Chronic pancreatitis (CP) in young individuals may lead to disease-related secondary sarcopenia (SSARC), characterized by muscle loss and systemic inflammation. In this study, CP was induced in young pigs, and serum levels of key hormones, muscle fiber diameters in various muscles, and the mRNA expression of genes related to oxidative stress and programmed cell death were assessed. A decrease in muscle fiber diameters was observed in SSARC pigs, particularly in the longissimus and diaphragm muscles. Hormonal analysis revealed alterations in dehydroepiandrosterone, testosterone, oxytocin, myostatin, and cortisol levels, indicating a distinct hormonal response in SSARC pigs compared to controls. Oxytocin levels in SSARC pigs were significantly lower and myostatin levels higher. Additionally, changes in the expression of catalase (CAT), caspase 8 (CASP8), B-cell lymphoma 2 (BCL2), and BCL2-associated X protein (BAX) mRNA suggested a downregulation of oxidative stress response and apoptosis regulation. A reduced BAX/BCL2 ratio in SSARC pigs implied potential caspase-independent cell death pathways. The findings highlight the complex interplay between hormonal changes and muscle degradation in SSARC, underscoring the need for further research into the apoptotic and inflammatory pathways involved in muscle changes due to chronic organ inflammation in young individuals.

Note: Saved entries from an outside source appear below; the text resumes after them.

import Summits.ResolutionOfSingularities.ResolutionOfSingularities.Theorems.FrobeniusLadderFRationalResolutionBlowupFlatCriteria
import Literature.AlgebraicGeometry.Resolution.MarkedIdealsLemmas
import Literature.AlgebraicGeometry.Resolution.BlowupsFlatBaseChange
import HarnessLib

/-!
# Crux `FrobeniusLadder.FRationalResolution` (stmt-ResolutionOfSingularities-15317), line `redirect`,
# stub `stub_diagonalizableQuotientResolution` — INTRINSIC SECOND CENTRES: vanishing ideals of automorphism-stable closed sets
# (discharging the hypothesis `h𝒦` of `…CharacteristicTower.exists_characteristic_ideal_of_tower` for the conifold step)

`…CharacteristicTower` (this generation) packages a two-step tower `Bl_𝒦(Bl_{J₁}(Spec R)) → Spec R` into the blowing up of ONE
characteristic ideal, provided the second centre `𝒦` satisfies `Θ⁻¹𝒦 ⊆ 𝒦` for the automorphisms `Θ` of `X₁ = Bl_{J₁}(Spec R)`
(covering automorphisms of `Spec R`). Here that hypothesis is discharged for the centres the intrinsic recipe actually uses
(MEMO-15317-leafhand2-g16 §2(c): the reduced ideal of the finitely many conifold points of `X₁`, i.e. of its singular locus):

* `comap_hom_eq_map_inv` — for an isomorphism `Θ`, pull-back along `Θ` is push-forward along `Θ⁻¹` (Mathlib's Galois connection);
* `comap_vanishingIdeal_le_of_image_subset` — **`Θ⁻¹ 𝓘_Z ⊆ 𝓘_Z` for every closed `Z` with `Θ(Z) ⊆ Z`** (`𝓘_Z` = Mathlib's
  `Scheme.IdealSheafData.vanishingIdeal Z`, the radical ideal sheaf of `Z`); powers `comap_vanishingIdeal_pow_le_of_image_subset`;
* `image_compl_regularLocus_subset` — an automorphism maps the singular locus into itself (stalks are isomorphic), so
  `comap_vanishingIdeal_singularLocus_le`: **the reduced ideal of the (closed) singular locus is stable under EVERY automorphism**;
* `idealSheaf_comap_le_vanishingIdeal_of_subset` — primary-ness bookkeeping `p⁻¹(𝔪~) ⊆ 𝓘_Z` whenever `p(Z) ⊆ V(𝔪)` (the
  hypothesis `hb` of `…CharacteristicTower.exists_characteristic_ideal_isRegular_of_tower` with `b = 1`).

Honest label: plumbing toward ONE leaf stub (no stub, crux or summit closed). No definitions, no named facts, no sorry.
[cite: GortzWedhorn2020, Prop. 13.91] [cite: StacksProject, Tag 01J3; Tag 080B] [folklore]
-/

noncomputable section

-- single-problem summit: the doubled namespace component is forced
set_option linter.dupNamespace false

open CategoryTheory CategoryTheory.Limits AlgebraicGeometry TopologicalSpace
open Literature.AlgebraicGeometry.Resolution
open Summit.ResolutionOfSingularities.ResolutionOfSingularities.Theorems.FRationalResolution

namespace Summit.ResolutionOfSingularities.ResolutionOfSingularities.Theorems.FRationalResolution.CharacteristicTowerCentre

/-! ## §1 Pull-back along an isomorphism -/

/-- For an isomorphism `Θ`, `Θ⁻¹𝒦·𝒪 = (Θ⁻¹)_* 𝒦`: pull-back along `Θ` equals push-forward along `Θ⁻¹`. [folklore] -/
theorem comap_hom_eq_map_inv {X Y : Scheme.{0}} (Θ : X ≅ Y) (𝒦 : Y.IdealSheafData) :
    𝒦.comap Θ.hom = 𝒦.map Θ.inv := by
  refine le_antisymm ?_ ?_
  · rw [Scheme.IdealSheafData.le_map_iff_comap_le, ← Scheme.IdealSheafData.comap_comp, Θ.inv_hom_id,
      Scheme.IdealSheafData.comap_id]
  · have h : ((𝒦.map Θ.inv).comap Θ.inv).comap Θ.hom ≤ 𝒦.comap Θ.hom :=
      Scheme.IdealSheafData.comap_mono Θ.hom (Scheme.IdealSheafData.comap_map_le _ _)
    rwa [← Scheme.IdealSheafData.comap_comp, Θ.hom_inv_id, Scheme.IdealSheafData.comap_id] at h

/-! ## §2 Vanishing ideals of stable closed sets -/

/-- **`Θ⁻¹ 𝓘_Z ⊆ 𝓘_Z` for a closed set `Z` with `Θ(Z) ⊆ Z`** (`Θ` an automorphism): `Θ⁻¹𝓘_Z = (Θ⁻¹)_*𝓘_Z = 𝓘_{cl Θ⁻¹(Z)}`
(Mathlib `map_vanishingIdeal`) and `Z ⊆ Θ⁻¹(Z)` because `Θ(Z) ⊆ Z`. [folklore] -/
theorem comap_vanishingIdeal_le_of_image_subset {X : Scheme.{0}} (Θ : X ≅ X) (Z : Closeds X)
    (hZ : Θ.hom '' (Z : Set X) ⊆ Z) :
    (Scheme.IdealSheafData.vanishingIdeal Z).comap Θ.hom ≤ Scheme.IdealSheafData.vanishingIdeal Z := by
  rw [comap_hom_eq_map_inv, Scheme.IdealSheafData.map_vanishingIdeal]
  refine Scheme.IdealSheafData.vanishingIdeal_antimono ?_
  intro z hz
  refine subset_closure ⟨Θ.hom z, hZ ⟨z, hz, rfl⟩, ?_⟩
  change (Θ.hom ≫ Θ.inv) z = z
  rw [Θ.hom_inv_id]
  rfl

/-- Powers: `Θ⁻¹ 𝓘_Zᵐ ⊆ 𝓘_Zᵐ` under the same hypothesis. [folklore] -/
theorem comap_vanishingIdeal_pow_le_of_image_subset {X : Scheme.{0}} (Θ : X ≅ X) (Z : Closeds X)
    (hZ : Θ.hom '' (Z : Set X) ⊆ Z) (m : ℕ) :
    (Scheme.IdealSheafData.vanishingIdeal Z ^ m).comap Θ.hom ≤ Scheme.IdealSheafData.vanishingIdeal Z ^ m := by
  rw [comap_pow]
  exact pow_le_pow_left₀ bot_le (comap_vanishingIdeal_le_of_image_subset Θ Z hZ) m

/-! ## §3 The singular locus is stable under automorphisms -/

/-- An automorphism maps singular points to singular points (the local rings are isomorphic). [folklore] -/
theorem image_compl_regularLocus_subset {X : Scheme.{0}} (Θ : X ≅ X) :
    Θ.hom '' (Scheme.regularLocus X)ᶜ ⊆ (Scheme.regularLocus X)ᶜ := by
  rintro _ ⟨x, hx, rfl⟩ h
  exact hx ((mem_regularLocus_iff_of_flat_of_isPreimmersion Θ.hom x).mpr h)

/-- **The reduced ideal of the singular locus is stable under every automorphism** (when the singular locus is closed, e.g. finite
and consisting of closed points, or `X` quasi-excellent): `Θ⁻¹ 𝓘_{Sing X}ᵐ ⊆ 𝓘_{Sing X}ᵐ`. [folklore] -/
theorem comap_vanishingIdeal_singularLocus_pow_le {X : Scheme.{0}} (hcl : IsClosed (Scheme.regularLocus X)ᶜ) (Θ : X ≅ X)
    (m : ℕ) :
    (Scheme.IdealSheafData.vanishingIdeal ⟨(Scheme.regularLocus X)ᶜ, hcl⟩ ^ m).comap Θ.hom ≤
      Scheme.IdealSheafData.vanishingIdeal ⟨(Scheme.regularLocus X)ᶜ, hcl⟩ ^ m :=
  comap_vanishingIdeal_pow_le_of_image_subset Θ _ (image_compl_regularLocus_subset Θ) m

/-- The hypothesis `h𝒦` of `…CharacteristicTower.exists_characteristic_ideal_of_tower` for `𝒦 = 𝓘_{Sing X₁}ᵐ` on
`X₁ = Bl_{J₁}(Spec R)` (closed singular locus): it holds for EVERY automorphism of `X₁`, covering or not. [folklore] -/
theorem h𝒦_singularLocus_pow {R : Type} [CommRing R] (J₁ : Ideal R)
    (hcl : IsClosed (Scheme.regularLocus (affineBlowup J₁))ᶜ) (m : ℕ) :
    ∀ Θ : affineBlowup J₁ ≅ affineBlowup J₁,
      (∃ σ : Spec (.of R) ⟶ Spec (.of R), Θ.hom ≫ affineBlowup.π J₁ = affineBlowup.π J₁ ≫ σ) →
      (Scheme.IdealSheafData.vanishingIdeal ⟨(Scheme.regularLocus (affineBlowup J₁))ᶜ, hcl⟩ ^ m).comap Θ.hom ≤
        Scheme.IdealSheafData.vanishingIdeal ⟨(Scheme.regularLocus (affineBlowup J₁))ᶜ, hcl⟩ ^ m :=
  fun Θ _ => comap_vanishingIdeal_singularLocus_pow_le hcl Θ m

/-! ## §4 Primary-ness bookkeeping for vanishing ideals -/

/-- **`p⁻¹(𝔪~) ⊆ 𝓘_Z` whenever `p(Z) ⊆ V(𝔪)`**: for `p : X₁ → Spec R`, an ideal `𝔪 ⊆ R` and a closed `Z ⊆ X₁` all of whose
points map into `V(𝔪)`, the pulled-back ideal sheaf `p⁻¹(𝔪~)·𝒪_{X₁}` lies in the vanishing ideal of `Z` (Mathlib's Galois
connection `support ⊣ vanishingIdeal`; the support of `p⁻¹(𝔪~)` is `p⁻¹(V(𝔪))`). [folklore] -/
theorem idealSheaf_comap_le_vanishingIdeal_of_subset {R : Type} [CommRing R] {X₁ : Scheme.{0}} (p : X₁ ⟶ Spec (.of R))
    (𝔪 : Ideal R) (Z : Closeds X₁) (hZ : ∀ z ∈ (Z : Set X₁), 𝔪 ≤ (p z).asIdeal) :
    (affineBlowup.idealSheaf 𝔪).comap p ≤ Scheme.IdealSheafData.vanishingIdeal Z := by
  rw [← Scheme.IdealSheafData.le_support_iff_le_vanishingIdeal]
  intro z hz
  rw [Scheme.IdealSheafData.support_comap]
  change p z ∈ ((affineBlowup.idealSheaf 𝔪).support : Set (Spec (.of R)))
  rw [affineBlowup.support_idealSheaf]
  exact hZ z hz

/-- Powers: `p⁻¹(𝔪~) ⊆ 𝓘_Zᵐ` fails in general, but `p⁻¹((𝔪ᵐ)~) ⊆ 𝓘_Zᵐ`. [folklore] -/
theorem idealSheaf_pow_comap_le_vanishingIdeal_pow_of_subset {R : Type} [CommRing R] {X₁ : Scheme.{0}}
    (p : X₁ ⟶ Spec (.of R)) (𝔪 : Ideal R) (Z : Closeds X₁) (hZ : ∀ z ∈ (Z : Set X₁), 𝔪 ≤ (p z).asIdeal) (m : ℕ) :
    (affineBlowup.idealSheaf (𝔪 ^ m)).comap p ≤ Scheme.IdealSheafData.vanishingIdeal Z ^ m := by
  have h : affineBlowup.idealSheaf (𝔪 ^ m) = affineBlowup.idealSheaf 𝔪 ^ m := by
    simp only [affineBlowup.idealSheaf, Ideal.map_pow, ← Scheme.IdealSheafData.equivOfIsAffine_symm_apply, map_pow]
  rw [h, comap_pow]
  exact pow_le_pow_left₀ bot_le (idealSheaf_comap_le_vanishingIdeal_of_subset p 𝔪 Z hZ) m

end Summit.ResolutionOfSingularities.ResolutionOfSingularities.Theorems.FRationalResolution.CharacteristicTowerCentre

end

Keywords: chronic pancreatitis; muscle fibers; pig; sarcopenia.

Figure 1

Muscle histomorphometry. (A) Representative images of the NADH-TR and MyHC stained sections of the diaphragm, the longissimus lumborum muscle, and the triceps brachii muscle in the control (C-pig) and cerulein-injected (SSARC-pig) groups, showing muscle fiber type variability. Type I fibers are stained brown, type IIa fibers are stained blue, and type IIb fibers are stained white; (B) Comparison of numbers of muscle fibers in the cross-section of the diaphragm, the longissimus lumborum muscle, and the triceps brachii muscle; (C) Comparison of the diameter of type I, IIa, and IIb muscle fibers in the diaphragm, longissimus lumborum muscle, and the triceps brachii muscle; (D) Comparison of the percentages of type I, IIa, and IIb muscle fibers in the diaphragm, longissimus lumborum muscle, and the triceps brachii muscle. In graphs, data are represented as the mean ± SE values (n = 5 in each group). Statistical significance: * p < 0.05, ** p < 0.01, *** p < 0.001 (two-tailed t-test adjusted for multiple comparisons using the Bonferroni method). In images in (A), all the scale bars show 100 μm.

Figure 2

Time dependence of serum sarcopenic indicators during the experimental period: (A) dehydroepiandrosterone, DHEA; (B) testosterone, T; (C) cortisol; (D) oxytocin, OT; (E) myostatin, MNST; and (F) DHEA/cortisol ratio in pigs during the experimental period. Data are shown for the control group (C-pigs, black) and the cerulein-injected group (SSARC-pigs, red). The shaded area represents the 6-day-long period of daily cerulein injections (1 µg/kg b.w./day) in the SSARC-pig group. Data are presented as mean ± SE (n = 5 in each group). Statistical significance: * p < 0.05; ** p < 0.01; *** p < 0.001 (compared to day 0); # p < 0.05; ## p < 0.01 (between groups at a given time point).

Figure 3

Relative gene expression of (A) antioxidant proteins, (B) signal proteins of programmed cell death, and (C) BAX/BCL2 mRNA ratio in pigs in the control (C-pig) and cerulein-injected (SSARC-pig) groups. The expression was normalized to the GAPDH housekeeping gene and is presented relative to the level observed in the control group. Due to the −ΔΔCT method’s exponential nature for calculating relative mRNA expression, the graphs depict the geometric means with SE (standard errors) (n = 5 in each group). Statistical significance: * p < 0.05, ** p < 0.01, *** p < 0.001 (two-tailed t-test adjusted for multiple comparisons using the Bonferroni method).